It is in this context that southland beaver was permitted to view and be granted access to the diversion by the senior fisheries biologist employed at United Water's Vern-Freeman diversion dam, Steve Howard. For reference sake the diversion is located about 1/2 between Santa Paula and the ocean on the map above.

Senior Fisheries Biologist Steve Howard explains Vern-Freeman Diversion Santa Clara River

Now, here I want to thank Steve again for spending two hours of his time taking me around and answering all of my questions. I was pleased to find out he is a true fish guy and this was good news because I had long held negative connotations for United Water with regards to their fish work. But Steve seems like the right guy for the job and as we talked I could see he really was making some strident efforts for steelhead and lamprey (don't forget the lamprey!!) in this river. I learned that because of downstream down cutting of the river due to quarry work, the diversion was actually offering some benefit by preventing the down cutting to continue upstream.

So what kind of fish passage does the Vern-Freeman have? Well watch the video below as Steve explains the Denil fish way they use, why it is not the best system for the river, and how they are going to improve it. World exclusive on southland beaver!!

Denil Fishway on Vern-Freeman and New Passageway Coming!!

Did you catch all that? The problem with this particular fish passageway on this particular river is that when the Santa Clara rages, it really rages. Steve told me he has seen the river in such flow that as it crossed the diversion wall, it scarcely dropped in height at all. Now for a steelhead trying to find its way upstream in such a torrent, in flows that come and go quickly, it may miss it's opportunity to pass by keying in on the area of highest flows (the diversion wall itself) and missing the passageway. Let us look a bit at the Denial fish passageway.

Denil Fish Passageway

Now if a steelhead makes it up through the ladder, how would Steve know that it made it through? Well it turns out that the steelhead on this particular passageway are some of the most highly scrutinized fish in the world. Steelhead have to pass through a point where they are on motion detection camera from two angles as well as infrared detection. Pretty sweet...

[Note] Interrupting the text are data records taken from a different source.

/-- The shear datum is invariant under translations along the first axis in its first
component and along the third axis in every component (it does not depend on `x₃`, and its
first component depends on `x₂` only). [folklore] -/
theorem shearData_add_single_two (v₁ : UnitAddCircle → ℝ) (v₃ : 𝕋² → ℝ) (s : UnitAddCircle)
    (x : 𝕋³) : shearData v₁ v₃ (x + Pi.single 2 s) = shearData v₁ v₃ x := by
  simp [shearData]

/-- **The shear datum is weakly divergence free.** Its Fourier coefficients are transversal:
the first component `v₁(x₂)` has no modes with `k₁ ≠ 0`, the second vanishes, the third
`v₃(x₁,x₂)` has no modes with `k₃ ≠ 0` (`Torus.mFourierCoeff_eq_zero_of_forall_add_single`), so
`∑ⱼ kⱼ (v̂₀)ⱼ(k) = 0` for every `k`, whence `∫ ⟪v₀, ∇θ⟫ = 0` for smooth `θ`
(Robinson–Rodrigo–Sadowski 2016, Lemma 2.3; `Torus.isWeaklyDivFree_of_sum_mul_mFourierCoeff_eq_zero`). [folklore] -/
theorem isWeaklyDivFree_shearData (hv₁ : MemLp v₁ 2 volume) (hv₃ : MemLp v₃ 2 volume) :
    Literature.Analysis.FunctionSpaces.Torus.IsWeaklyDivFree (shearData v₁ v₃) := by
  classical
  have hmem := memLp_shearData hv₁ hv₃
  refine Literature.Analysis.FluidPDE.Torus.isWeaklyDivFree_of_sum_mul_mFourierCoeff_eq_zero hmem fun k => ?_
  have hint : Integrable (Literature.Analysis.FunctionSpaces.EuclideanSpace.complexify ∘ shearData v₁ v₃) volume :=
    Literature.Analysis.FunctionSpaces.EuclideanSpace.complexify.toContinuousLinearMap.integrable_comp (hmem.integrable one_le_two)
  have hc0 : (fun x : 𝕋³ => (Literature.Analysis.FunctionSpaces.EuclideanSpace.complexify ∘ shearData v₁ v₃) x 0) =
      fun x => ((v₁ (x 1) : ℝ) : ℂ) := by
    funext x; simp [shearData]
  have hc1 : (fun x : 𝕋³ => (Literature.Analysis.FunctionSpaces.EuclideanSpace.complexify ∘ shearData v₁ v₃) x 1) =
      fun _ => (0 : ℂ) := by
    funext x; simp [shearData]
  have hc2 : (fun x : 𝕋³ => (Literature.Analysis.FunctionSpaces.EuclideanSpace.complexify ∘ shearData v₁ v₃) x 2) =
      fun x => ((v₃ ![x 0, x 1] : ℝ) : ℂ) := by
    funext x; simp [shearData]
  -- the first component has no modes with `k 0 ≠ 0`, the third none with `k 2 ≠ 0`
  have hz0 : (k 0 : ℂ) * mFourierCoeff (fun x : 𝕋³ => ((v₁ (x 1) : ℝ) : ℂ)) k = 0 := by
    by_cases hk : k 0 = 0
    · simp [hk]
    · rw [Literature.Analysis.FunctionSpaces.Torus.mFourierCoeff_eq_zero_of_forall_add_single (i := 0) (fun s x => by simp) hk,
        mul_zero]
  have hz2 : (k 2 : ℂ) * mFourierCoeff (fun x : 𝕋³ => ((v₃ ![x 0, x 1] : ℝ) : ℂ)) k = 0 := by
    by_cases hk : k 2 = 0
    · simp [hk]
    · rw [Literature.Analysis.FunctionSpaces.Torus.mFourierCoeff_eq_zero_of_forall_add_single (i := 2) (fun s x => by simp) hk,
        mul_zero]
  rw [Fin.sum_univ_three, Literature.Analysis.FunctionSpaces.Torus.mFourierCoeff_apply_euclidean hint,
    Literature.Analysis.FunctionSpaces.Torus.mFourierCoeff_apply_euclidean hint, Literature.Analysis.FunctionSpaces.Torus.mFourierCoeff_apply_euclidean hint, hc0, hc1,
    hc2, hz0, hz2]
  simp [mFourierCoeff]

/-! ## Part (i): existence, proved from Hopf's theorem -/

/-- **Bardos–Titi–Wiedemann 2012, Thm. 5, part (i) (existence), proved.** For shear data
`v₀ = (v₁(x₂), 0, v₃(x₁,x₂))` with `v₁ ∈ L²(T)`, `v₃ ∈ L²(T²)`, every `T > 0` and every
viscosity `ν > 0`, there is a Leray–Hopf weak solution of the unforced Navier–Stokes equations
on `T³ × [0,T)` with datum `v₀`. The source obtains it from the two-and-a-half-dimensional
ansatz; here it is the special case `f = 0`, `u₀ = v₀` of Hopf's existence theorem on `T³`
(Hopf 1951; `NS.hopf_existence_torus_holds`, proved in the tree), the datum being admissible by
`memLp_shearData` and `isWeaklyDivFree_shearData`. [cite: BardosTitiWiedemann2012, Thm. 5] -/
theorem BardosTitiWiedemann2012_thm5_existence (v₁ : UnitAddCircle → ℝ) (hv₁ : MemLp v₁ 2 volume)
    (v₃ : 𝕋² → ℝ) (hv₃ : MemLp v₃ 2 volume) {T : ℝ} (hT : 0 < T) {ν : ℝ} (hν : 0 < ν) :
    ∃ u : ℝ → 𝕋³ → E³, Literature.Analysis.FluidPDE.Torus.IsLerayHopfOn T ν 0 (shearData v₁ v₃) u := by
  have hf : AEStronglyMeasurable (Literature.Analysis.FunctionSpaces.Torus.stLift (0 : ℝ → 𝕋³ → E³))
      (volume.restrict (Ioi 0 ×ˢ univ)) :=
    aestronglyMeasurable_const (b := (0 : E³))
  obtain ⟨u, hu⟩ := Literature.Analysis.FluidPDE.hopf_existence_torus_holds ν hν (shearData v₁ v₃) (memLp_shearData hv₁ hv₃)
    (isWeaklyDivFree_shearData hv₁ hv₃) 0 hf (fun T' _ => by simp)
  exact ⟨u, hu T hT⟩

/-! ## Parts (ii) and the structural claim of the printed proof, as named facts -/

/-- **Bardos–Titi–Wiedemann 2012, Thm. 5, part (ii) (uniqueness among all Leray–Hopf
solutions)**, named fact. For shear data `v₀ = (v₁(x₂), 0, v₃(x₁,x₂))`, `v₁ ∈ L²(T)`,
`v₃ ∈ L²(T²)`, `T > 0` and `ν > 0`, any two Leray–Hopf weak solutions of the unforced
Navier–Stokes equations on `T³ × [0,T)` with viscosity `ν` and datum `v₀` agree a.e. on every
time slice `t ∈ (0,T]` ("there exists a unique Leray-Hopf weak solution"; "Following ideas from
[Serrin] (see, e.g., [BLNNT] and [Iftimie-Raugel] for details) one can show that this solution is
unique within the class of all 3D Leray-Hopf weak solutions", op. cit., Thm. 5 and its proof).
The indicated proof is Serrin's cross-testing argument (Serrin 1963, Thm. 6) with the trilinear
term controlled *off* the Prodi–Serrin scale by the anisotropic two-dimensional Ladyzhenskaya
inequality for an `x₃`-independent reference solution (Bardos–Lopes Filho–Niu–Nussenzveig
Lopes–Titi 2013, Thm. 3.1 and Rem. 3.1, printed for `D × (0,L)` with `D ⊂ ℝ²` a bounded smooth
domain, periodic in `x₃`; the note applies it on `T³`). Exactly the second conjunct of part
(i)–(ii) of `BardosTitiWiedemann2012_thm5`. A THEOREM of the tree:
`BardosTitiWiedemann2012_thm5_uniqueness_holds` (`ShearFlowViscositySelectionStepsProofs`, from
`Torus.lerayHopf_ae_eq_of_invariant_datum`; axioms `propext`, `Classical.choice`, `Quot.sound`). [cite: BardosTitiWiedemann2012, Thm. 5] [cite: BardosEtAl2013, Thm. 3.1 and Rem. 3.1] -/
def BardosTitiWiedemann2012_thm5_uniqueness : Prop :=
  ∀ (v₁ : UnitAddCircle → ℝ) (_hv₁ : MemLp v₁ 2 volume) (v₃ : 𝕋² → ℝ) (_hv₃ : MemLp v₃ 2 volume)
    (T : ℝ) (_hT : 0 < T) (ν : ℝ) (_hν : 0 < ν) (u u' : ℝ → 𝕋³ → E³),
    Literature.Analysis.FluidPDE.Torus.IsLerayHopfOn T ν 0 (shearData v₁ v₃) u →
      Literature.Analysis.FluidPDE.Torus.IsLerayHopfOn T ν 0 (shearData v₁ v₃) u' → ∀ t ∈ Ioc 0 T, u t =ᵐ[volume] u' t

/-- **The two-and-a-half-dimensional ansatz yields a Leray–Hopf solution** (Bardos–Titi–Wiedemann
2012, proof of Thm. 5), named fact. For shear data `v₀ = (v₁(x₂), 0, v₃(x₁,x₂))`, `v₁ ∈ L²(T)`,
`v₃ ∈ L²(T²)`, `T > 0` and `ν > 0`, there is a Leray–Hopf weak solution of the unforced
Navier–Stokes equations on `T³ × [0,T)` with viscosity `ν` and datum `v₀` of the form
`u^ν(x,t) = (u₁^ν(x₂,t), 0, u₃^ν(x₁,x₂,t))`: "The intuition that the solution of Navier-Stokes
should preserve the particular structure of the initial data leads us to the ansatz … Inserting
this into the Navier-Stokes equations gives the so called two-and-half Navier-Stokes equations …
which is known to be globally well-posed for this kind of initial data (see, e.g., [DM] …) …
Hence, for every fixed `ν > 0`, we obtain a Leray-Hopf weak solution with the initial data
`v₀(x)`" (op. cit., proof of Thm. 5: the heat equation for `u₁^ν` with datum `v₁`, an
advection–diffusion equation for `u₃^ν` with datum `v₃ ∈ L²`, solved in
`L²([0,T];H¹(T²)) ∩ C([0,T];L²(T²))` by standard parabolic theory, Evans, §7.1.3, Thm. 5).
Only the structure is recorded (paper coordinates `x₁,x₂,x₃` ↦ indices `0,1,2`); that `u₁^ν`
is the heat flow of `v₁` follows from it and the weak formulation. A THEOREM of the tree:
`BardosTitiWiedemann2012_thm5_shearLerayHopf_holds` (`ShearFlowViscositySelectionStepsProofs`;
axioms `propext`, `Classical.choice`, `Quot.sound`). [cite: BardosTitiWiedemann2012, Thm. 5, proof] [cite: DiPernaMajda1987] -/
def BardosTitiWiedemann2012_thm5_shearLerayHopf : Prop :=
  ∀ (v₁ : UnitAddCircle → ℝ) (_hv₁ : MemLp v₁ 2 volume) (v₃ : 𝕋² → ℝ) (_hv₃ : MemLp v₃ 2 volume)
    (T : ℝ) (_hT : 0 < T) (ν : ℝ) (_hν : 0 < ν),
    ∃ (a : ℝ → UnitAddCircle → ℝ) (c : ℝ → 𝕋² → ℝ),
      Literature.Analysis.FluidPDE.Torus.IsLerayHopfOn T ν 0 (shearData v₁ v₃) fun t x => !₂[a t (x 1), 0, c t ![x 0, x 1]]

/-- **Parts (i)–(ii) of Thm. 5 assembled**: existence (proved, `BardosTitiWiedemann2012_thm5_existence`)
and uniqueness (the named fact `BardosTitiWiedemann2012_thm5_uniqueness`) give, for every `ν > 0`,
a Leray–Hopf solution with shear datum, unique among all Leray–Hopf solutions — the first
conjunct of `BardosTitiWiedemann2012_thm5` verbatim (Bardos–Titi–Wiedemann 2012, Thm. 5). [cite: BardosTitiWiedemann2012, Thm. 5] -/
theorem BardosTitiWiedemann2012_thm5_wellposed (huniq : BardosTitiWiedemann2012_thm5_uniqueness)
    (v₁ : UnitAddCircle → ℝ) (hv₁ : MemLp v₁ 2 volume) (v₃ : 𝕋² → ℝ) (hv₃ : MemLp v₃ 2 volume)
    (T : ℝ) (hT : 0 < T) :
    ∀ ν : ℝ, 0 < ν →
      (∃ u : ℝ → 𝕋³ → E³, Literature.Analysis.FluidPDE.Torus.IsLerayHopfOn T ν 0 (shearData v₁ v₃) u) ∧
      ∀ u u' : ℝ → 𝕋³ → E³, Literature.Analysis.FluidPDE.Torus.IsLerayHopfOn T ν 0 (shearData v₁ v₃) u →
        Literature.Analysis.FluidPDE.Torus.IsLerayHopfOn T ν 0 (shearData v₁ v₃) u' → ∀ t ∈ Ioc 0 T, u t =ᵐ[volume] u' t :=
  fun _ν hν => ⟨BardosTitiWiedemann2012_thm5_existence v₁ hv₁ v₃ hv₃ hT hν,
    huniq v₁ hv₁ v₃ hv₃ T hT _ hν⟩

/-- **The structural solution is the Leray–Hopf solution** (given uniqueness): under the two
named facts, every Leray–Hopf solution with shear datum agrees a.e. on every slice `t ∈ (0,T]`
with one of the ansatz form `(u₁(x₂,t), 0, u₃(x₁,x₂,t))` (Bardos–Titi–Wiedemann 2012, proof of
Thm. 5). [cite: BardosTitiWiedemann2012, Thm. 5, proof] -/
theorem BardosTitiWiedemann2012_thm5_uniqueness.ae_eq_shear
    (huniq : BardosTitiWiedemann2012_thm5_uniqueness)
    (hshear : BardosTitiWiedemann2012_thm5_shearLerayHopf)
    {v₁ : UnitAddCircle → ℝ} (hv₁ : MemLp v₁ 2 volume) {v₃ : 𝕋² → ℝ} (hv₃ : MemLp v₃ 2 volume)
    {T : ℝ} (hT : 0 < T) {ν : ℝ} (hν : 0 < ν) {u : ℝ → 𝕋³ → E³}
    (hu : Literature.Analysis.FluidPDE.Torus.IsLerayHopfOn T ν 0 (shearData v₁ v₃) u) :
    ∃ (a : ℝ → UnitAddCircle → ℝ) (c : ℝ → 𝕋² → ℝ),
      Literature.Analysis.FluidPDE.Torus.IsLerayHopfOn T ν 0 (shearData v₁ v₃) (fun t x => !₂[a t (x 1), 0, c t ![x 0, x 1]]) ∧
      ∀ t ∈ Ioc 0 T, u t =ᵐ[volume] fun x => !₂[a t (x 1), 0, c t ![x 0, x 1]] := by
  obtain ⟨a, c, hac⟩ := hshear v₁ hv₁ v₃ hv₃ T hT ν hν
  exact ⟨a, c, hac, huniq v₁ hv₁ v₃ hv₃ T hT ν hν u _ hu hac⟩

end Literature.Barriers.AnomalousDissipation

end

So despite all the difficulties with steelhead on this river going through this particular diversion- have any made it through? Turns out yes, in 2012 two mature ocean-grown steelhead made it back up and through the diversion. Steve has the video to prove it which I will show below.

Well need less to say Steve said he was jumping through the roof when those two steelies made it through in 2012.

Some may wonder- why are all these resources and water being given to a fish?

Now for me southern steelhead are some of the coolest fish around. I mean big fish like those two make it up through largely intermittent to totally dry rivers during brief high flow events in a mad dash to their spawning grounds in perennial, spring and snowmelt fed streams. For any readers here from more wetter parts of the world the picture below shows how much of the lower Santa Clara looks the vast majority of the year, if not a sandy wash.

Until it looks like this:

And even with all the crap we throw at them they still make a go at it.  People can learn a lot from this fish in my estimation. That fish to me is very inspiring, more so than most humans at least.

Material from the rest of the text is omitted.